You might be able to sell that sort of guff to the innocent young greenie the pond had sharp words with recently - she was so sweet, and so beguiled, and so completely unable to understand how the party had wandered up a dry gulch and got pinged in NSW - but naturally Polonius cranks the pond up to eleven...


Now the pond has been down this path before with Polonius, and this sort of ancient history is about as relevant to the discussion as noting Polonius's long and enduring dalliance with the loons led by the Franco-worshipping B. A. Santamaria, who had an alarming tendency towards fascism.

Somehow this reminded the pond of Guy Rundle's review of Polonius's profile of Santa (not the sort of red you want coming down the chimney), which can be found here at Crikey, and which included the immortal line ...

Reviewers and previewers have praised it, but with the tone often reserved for someone who has made a model of St Patrick’s Cathedral out of matchsticks, the credit due to the solid execution of a task that is utterly incomprehensible.

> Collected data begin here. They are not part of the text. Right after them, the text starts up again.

import Summits.AtomisticToContinuum.Crystallization.Theses.PerronTransitivity
import Literature.MathematicalPhysics.StatisticalMechanics.CrystallizationSymmetries
import Literature.MathematicalPhysics.StatisticalMechanics.BarlowStacking
import Summits.AtomisticToContinuum.Crystallization.Theorems.PerronTransitivityUniformBindingRigidityPeriodicLeast
import Summits.AtomisticToContinuum.Crystallization.Theorems.PerronTransitivityUniformBindingRigidityStackingLock
import Summits.AtomisticToContinuum.Crystallization.Theorems.PerronTransitivityUniformBindingRigidityCohesionD
import Summits.AtomisticToContinuum.Crystallization.Theorems.PerronTransitivityUniformBindingRigidityCohesionF
import Summits.AtomisticToContinuum.Crystallization.Theorems.PerronTransitivityUniformBindingRigidityCohesionH
import Summits.AtomisticToContinuum.Crystallization.Theorems.PerronTransitivityUniformBindingRigidityCohesionO
import Summits.AtomisticToContinuum.Crystallization.Theorems.PerronTransitivityUniformBindingRigidityCohesionP
import Summits.AtomisticToContinuum.Crystallization.Theorems.PerronTransitivityUniformBindingRigidityCohesionS

/-!
# Birth skeleton, rev 8 — crux `PerronTransitivity.UniformBindingRigidity` (stmt-AtomisticToContinuum-15099)

Rev 8 (lead c3, wave 2 integrated): `stub_sepSixteen` LANDED (p174002, `Theorems/…CohesionS.lean`, worker W3; credited
truncation, margins `2.82 / 1.59 / 0.83`) and is now the derived `sepSixteen`; with it landed `sep_of_quarter_sixteen`
(`1/4 → 16/25` composite) and `local_sixteen_of_finiteCert_credit` (FINCERT(16/25, 6) ⇒ `stub_localHalfSpaceCert` verbatim).
Open stubs: `stub_localHalfSpaceCert` (LOCAL at `16/25`, radius `6`) and `stub_barlowChart`.  The single-site separation
ladder ends here (volume-count fixed point ≈ 0.646; two-site union-volume and fully smeared tails would add < 0.02).
Rev 7 (lead c3, wave 1 integrated): `stub_sepThirtyOne` LANDED (p173514, `Theorems/…CohesionP.lean`, worker W1) and is
now the derived `sepThirtyOne`; the CREDITED sharp tail landed (p173665, `…CohesionQ.lean`, worker W2: layer-cake offset
`m = #near + 1`, per-near-point allowance `1/12 − R⁻⁶/6`) together with the reduction instances at `31/50`
(p173529 `…CohesionR.lean`, and `local_thirtyOne_of_finiteCert_credit` in Q).  With the credit the single-site
bootstrap runs one more rung: new registered stub `stub_sepSixteen` (`31/50 → 16/25`, provable now from
`sum_near_sub_creditTail_le_tsum`), and `stub_localHalfSpaceCert` is re-posed at separation `16/25` (competitor
density `≤ 1/vol(B_{8/25}) ≈ 7.3`).  `16/25` is the end of the single-site ladder (fixed point ≈ 0.646 with
volume counts; the near COUNT `(2R/m+1)³` is then the wall).
Rev 6 (lead c3, 2026-08-17): the cohesion stub is cut once more along the separation ladder.  New registered
stub `stub_sepThirtyOne` — the bootstrap rung `23/40 → 31/50` (provable now: the `2^{1/12}` pair-selection loss of
part XV replaced by `(11/10)^{1/12}`, same truncation radius `13/10`, same sharp tail) — and `stub_localHalfSpaceCert`
re-posed at separation `31/50` (weaker, hence more certifiable: competitor density `≤ 1/vol(B_{31/100}) ≈ 8.0` per unit
volume instead of `10.05`); `(CORE)` is derived from `sep_of_quarter_sharp` (landed), `stub_sepThirtyOne` and the new
`(LOCAL)`; `stub_barlowChart` unchanged.  Registered radius kept at `6` pending the lead's free-exterior numerics
(job j027978 ff.; the disprover's `Negative/LocalRadius` kills radius `≤ 5/4`).
(Previous header, rev 5:)

Crux M* (UNIFORM BINDING IS RIGID), verbatim the route decl
`Summit.AtomisticToContinuum.Crystallization.Theses.PerronTransitivity.UniformBindingRigidity`:
a non-empty uniformly discrete `X ⊆ ℝ³` every site `p` of which has Lennard-Jones site energy
`U_X(p) = ∑'_{q ∈ X, q ≠ p} V_LJ(dist p q) ≤ 2E*`, `E* = ⨅_Q e_LJ(Q)` over periodic configurations,
is the point set of a periodic configuration `P` with `IsLeast (range e_LJ) (e_LJ P)`.

Line `registered` (= `Lines/birth.lean`, the route's own TWO-LAYER PLAN
`UniformBindingRigidity ⇐ Cohesion → IsBarlow → (word lemma + registry domination + hcp least)`).
State after the lead's cycle 1 (2026-08-17, seat prover-line-stmt-AtomisticToContinuum-15099-c1):

* CLOSED `stub_periodicLeast` — LANDED as
  `Theorems.PerronTransitivityUniformBindingRigidity.stub_periodicLeast` (p143410, file
  `Theorems/PerronTransitivityUniformBindingRigidityPeriodicLeast.lean`): a periodic configuration all
  of whose sites are bound `≤ 2E*` is a least element (`e(P) ≤ E* ≤ e(Q)`).
* CLOSED `stub_stackingLock` — LANDED as
  `Theorems.PerronTransitivityUniformBindingRigidity.stub_stackingLock` (p143502, file
  `…StackingLock.lean`): on a rigid image of `barlowStacking a h s`, `(a,h)` in item 3063's box, uniform
  `2E*`-binding forces `s (m+1) = -s m` (site sum `= 2·barlowSiteEnergy` by
  `PeriodicWindowsSketch.shp_site_tsum_eq`; `E* ≤ e(hcp a h) = hcpE a h`; word column
  `PalmGoodLaw.SiteColumnLJ.stub_siteColumnLJ`, deficit `½(J₃ − J₂) > 0` per cubic side).
* RESHAPED `stub_cohesion` → `stub_noThickHalfSpaceBinding`.  Seven helper files
  `Theorems/PerronTransitivityUniformBindingRigidityCohesion{A,…,G}.lean` (p144796, p145083, p145435,
  p145724, p145450, p145733, p146119) prove: absolute separation `1/4` of uniformly bound sets
  (`quarter_le_dist`), `2E* ≤ −711/500` (`two_mul_iInf_le`), the finite surface-cluster form, passage of
  uniform site bounds to local limits, `cohesion ⇔ (NHB)` (no uniformly `2E*`-bound `1/4`-separated
  half-space configuration through `0`), NO uniformly bound SLAB (thin case, `noSlabBinding`), and finally
  `cohesion ⇔ (NHB-thick)` (`noThickHalfSpaceBinding_iff_cohesion`).  The registered stub is therefore now
  the open core `(NHB-thick)` itself — a sitewise positive-surface-tension statement for a free flat surface
  of bulk Lennard-Jones matter (multi-site; the single-site plan of the card provably cannot reach the
  margin: `0.775`-separated half-space configurations bind one site below `2E*`).
* OPEN `stub_barlowChart` (XL, held by the lead) — a relatively dense, uniformly discrete, uniformly
  `2E*`-bound `X` is a rigid image of a Barlow stacking with `(a, h)` in the box: the tetrahedral-
  frustration / close-packing rigidity content of M* itself (Blanc–Lewin 2015 §2.3: open in `d = 3`);
  honestly crux-sized (lead verdict `promote-stub`, see `Lines/registered` notes / NOTES.md Census).

State after the lead's cycle 2 (2026-08-17, seat prover-line-stmt-AtomisticToContinuum-15099-c2), rev 3:

* RESHAPED `stub_noThickHalfSpaceBinding` → `stub_halfSpaceCore`, the `e*`-FREE kernel-level core
  `(CORE_λ)` at `λ = 711/500`: no `1/4`-separated thick half-space configuration through `0` has ALL its
  Lennard-Jones site sums `≤ −711/500` (no `⨅` over periodic configurations occurs in it).  Wave 1 of c2
  landed four more helper files `…Cohesion{H,HSharp,I,J}.lean` (p150231, p150892, p149797, p149826):
  `(CORE_λ) ⇒ (NHB-thick)` for every admissible level `2e* ≤ −λ` (`noThickHalfSpaceBinding_of_core_at`,
  kernel instance `noThickHalfSpaceBinding_of_core_rung` at `711/500` from `two_mul_iInf_le`; certified
  instance at `1435/1000` from the computational window `OnePercentFccWindow.eStar_le`, file `HSharp`),
  the single-site split/packing infrastructure (`neg_tsum_le_card_add_tail`, `card_near_le`,
  `card_le_half_of_separated`, `neg_tsum_top_le_half_packing_add_tail`, part I) and sequential compactness of
  the class of half-space-bound configurations under ball matching (`stub_nhb_limitClosed`, part J).
  `stub_noThickHalfSpaceBinding` is now DERIVED (`noThickHalfSpaceBinding_of_core_rung stub_halfSpaceCore`).
  Numerics of c2 (jobs j023956/j023958, half-space minimax at depth 0/1) inform the size of the core.
* OPEN `stub_barlowChart` unchanged (crux-sized; see LEAD-c2.md).

Rev 5 (lead c2, cycle 3, after wave 2): `(SEP)` LANDED (p168661) and sharpened to `23/40` (parts L/M/N/O,
p169224 p169449 p169620 p169668, with the finite-certificate reduction part K p168970); the one open cohesion
stub is `stub_localHalfSpaceCert` at separation `23/40`, radius `6`; `(CORE)` derived by
`halfSpaceCore_of_localSharp`.  Open stubs: `stub_localHalfSpaceCert`, `stub_barlowChart`.

Rev 4 (lead c2, cycle 3): `stub_halfSpaceCore` RESHAPED into `stub_sepBootstrap` `(SEP)` — uniformly
`(−711/500)`-bound `1/4`-separated sets are `9/20`-separated (M, provable now) — and
`stub_localHalfSpaceCert` `(LOCAL)` — in a `9/20`-separated half-space configuration through `0` some site
within distance `6` of `0` is bound `> −711/500` (finite-radius certificate, L/XL) — after the landed
`Negative/DepthZero(.Level)` (p168045, p168162) showed that at separation `1/4` no finite-radius certificate
around the top site can hold (radius `0` refuted in Lean; all radii by the cloud construction, LEAD-c2.md).

Composition (`UniformBindingRigidity_of`, real proof, no sorry): `(CORE)` gives `(NHB-thick)`, which gives cohesion
(`cohesion_of_noThickHalfSpaceBinding`, landed), cohesion feeds the chart; the landed lock makes `s`
2-periodic, so `P := ((barlowPeriodicConfiguration s ha hh 2 hs₂).isometryImage A).translate v` is a
periodic configuration with `P.points = X`, and the landed `stub_periodicLeast` gives `IsLeast`.

Disproof used: none filed for this crux (`ledger crux ls`, 2026-08-17T07:30Z: no `Disproof.lean`); the
crux-attack refuter's `Theorems/UniformBindingRigidity/Negative/PeriodicCeiling.lean` (uniformly bound
periodic `P` ⇒ every motif site `= 2E*` exactly) and `LoadBearing.lean` (X = ∅ / singleton excluded and
load-bearing) kill no stub; its fault numerics (`|J₂| = 7.26e-5`) are the margin of the landed lock.
-/

noncomputable section
/-!
# Route `KLProgramme` — crux C4a (inductive tangential bound), sub-lemma (L2)-continuum ASSEMBLED: the TADPOLE-JET theorem
# in the co-moving chart — angular jets of a one-slice loop integral read on the Fermi curve are bounded by the slice's `L¹`
# mass times the INTEGRATED co-moving jets of the vertex (Leibniz against the chart weight), with `n`-free constants

Cell `gate-hubbard-kl`, lane hubbard-kl-c4a-1 (g2); helper for the engine-flow child `KLRegimeEngineV17F2`
(stmt-HubbardSuperconductivity-20437), stub (C) `stub_twoLeg_curvature`, (A)-lemma `TwoLegCurveJetBound … (klFlowFrameU … n) n`
(memo HOME/hubbard-kl-c4a-1/C4A-PLAN.md §2c, §6 (L2), §9, §10).

THE OBJECT.  In the FS-adapted chart `Φ = levelPoint μ K` of the (tame) frame band (`e_K(Φ(ρ,ϑ)) = ρ`, …C4aInvariantDefs; jointly
`C^∞` on the tube `|ρ| < r`, …C4aLevelChart) a one-slice tadpole contribution to the scale-`n` two-leg increment, read at the
curve point of angle `θ` and at a fixed loop frequency, is
  `T(θ) = ∫_{(ρ,ϑ) ∈ (−r,r)×(0,2π]} f(ρ) · W(ρ,ϑ) · V_ρ(Φ(0,θ), Φ(ρ,ϑ)) dρ dϑ`
with `f` the slice profile AS A FUNCTION OF THE LEVEL (complex: `χ-weights/(iq₀ − ρ)`; smooth, supported inside `(−r, r)`),
`W` the real chart weight (Jacobian `u·∂_ρu` × angular density; smooth on the tube, `2π`-periodic, angular jets `≤ G_i`) and
`V_ρ(k, q)` the (fat) vertex at loop level `ρ`.  Shifting the loop angle along with the external one (`setIntegral_tube_eq_coMoving`)
the slice profile never sees `θ` (exact softness, `profile_coMoving_const`), the weight is read at `ϑ + θ` and the vertex along
the CO-MOVING field: `θ ↦ W(ρ, ϑ+θ) • coMoving μ K V_ρ 0 ρ ϑ θ`.  Hence (Leibniz + differentiation under the integral):

* `norm_iteratedDeriv_tadpole_le` (§2): if `‖∂ₜⁱ coMoving μ K V_ρ θ ρ (θ + ϑ)|_{t=0}‖ ≤ a_i(ρ, ϑ)` (pointwise dominators in
  (level, RELATIVE angle), integrable on the tube — the `L¹(dϑ)` form the Cooper configuration needs, memo §2c) then for `j ≤ N`
  `‖T⁽ʲ⁾(θ)‖ ≤ Σ_{i ≤ j} C(j,i)·G_i·∫_{tube} ‖f(ρ)‖·a_{j−i}(ρ,ϑ)`, uniformly in `θ`, and `T` is `C^∞` (`contDiff_tadpole`);
* `norm_iteratedDeriv_tadpole_le_of_coMovingJets` (§3): the SUP form — under `CoMovingJets A r μ K V_ρ` (…C4aInvariantDefs §3)
  `‖T⁽ʲ⁾(θ)‖ ≤ (Σ_{i ≤ j} C(j,i)·G_i·A_{j−i}) · 2π · ∫_{(−r,r)} ‖f‖` — slice mass × `n`-free jet constants: no inverse power of the
  scale is ever paid for a tangential derivative away from the umklapp corners (the (L4) class is excluded by hypothesis).

Supporting layers (…C4aTubeJetPrelims): periodicity of the chart and the shift identity of co-moving jets; global smoothness of the
integrand from smoothness ON THE TUBE plus the support of `f`; the qualitative domination of every jet on the tube from compactness +
double periodicity; smoothness of tube integrals.  Here: §1 smoothness of the legs and of the co-moving reading, the Leibniz bound;
§2 smoothness / periodicity / support of the integrand and THE THEOREM; §3 the sup form.

Pure analysis on the tree's objects; nothing is asserted about the Hubbard model (the frequency sum, the lattice-sum ↔ integral
aliasing and the model's vertex bounds are the consumer's layers).  References: FST II CPAM 51 (1998) 1133 Thm 3.5 (the change of
variables), FST III CPAM 52 (1999) 273 §3.6; Hörmander ALPDO I Thm 1.1.9 [folklore]; BGM 2006 §2.4 [cite: BenfattoGiulianiMastropietro2006].
-/

noncomputable section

And then, waltzing past all the inconvenient matters omitted by Polonius but noted by Rundle, this summary of Polonius and Santa together, which would be sure to rouse Polonius's ire:

That’s Henderson at his best/worst, ignoring inconvenient facts. There’s no other way to write it, since Henderson himself joined the organisation in 1966. By then a spiritual and political malaise has started to grip the NCC, Santamaria’s key organisation. The long and indefinite alliance with capitalism was starting to eat into its soul, as the very decadence Santamaria had predicted it would bring was now coming to pass, with the rise of the consumer culture, the youthquake and everything that we now call the ’60s (or to use the Australian term, the ’70s). Soviet communism may have fallen into torpor, but all the energy was with the new Third World variety, from Havana to Hanoi. That the war against complex and hybrid forces — anti-imperialist, nationalist, communist etc — was turning into a vast atrocity was of no import. B-52s, the bloody coup in Indonesia, the apartheid-era South African government, the Pinochet coup that restaged Franco’s victory 40 years on — all was supported in the pages of News Weekly, the NCC’s wacky/bloody flagship publication. 
None of it gets a mention here. Instead there is a deep examination of the NCC that occurred in the 1970s, based around Santamaria’s increasing megalomania — by the late 1960s, he was coming to be the sole speaker at NCC and other Movement group conference, giving eight of nine papers across the course of a weekend. Many of those from the non-Catholic anti-communist movement, and not bound up in the mystique, found it exhausting. “Like Fidel Castro,” Peter Coleman observed. This is also the point at which the author enters as subject. Henderson had been attracted to the NCC in the mid-’60s as a student at Melbourne University, and rapidly became a rising figure within Santa’s organisation. But over the years he claims he became disenchanted with Santamaria’s autocratic style, and also his oppositionism and kulturpessismus — his sense that he was fighting a losing battle against the forces of atheist nihilism, and that the Christian West had already been lost. Others have suggested — amazingly, this doesn’t appear in the book — that it was Santamaria who became disenchanted with Henderson, seeing in him not someone who could take up the struggle, but a young man on the make, already looking for a chance to rise in the political mainstream. This all culminated in a 1974 conference at which seven of the nine papers were to be given by Santa, with Henderson permitted to give a dissident view of internal organisation, and someone else speaking on “Hope”, a topic Santamaria was happy to delegate because, as Henderson remarks in one of the occasional moments of dry wit in the work, “he believed there was none”. At the last moment, Henderson’s paper was cancelled, and he left the organisation, ending up in the Fraser Liberal government. It’s not impossible that, by this time, Santa was using one of the many techniques one develops in such small group organisations, encouraging someone, of their own accord, to fuck off.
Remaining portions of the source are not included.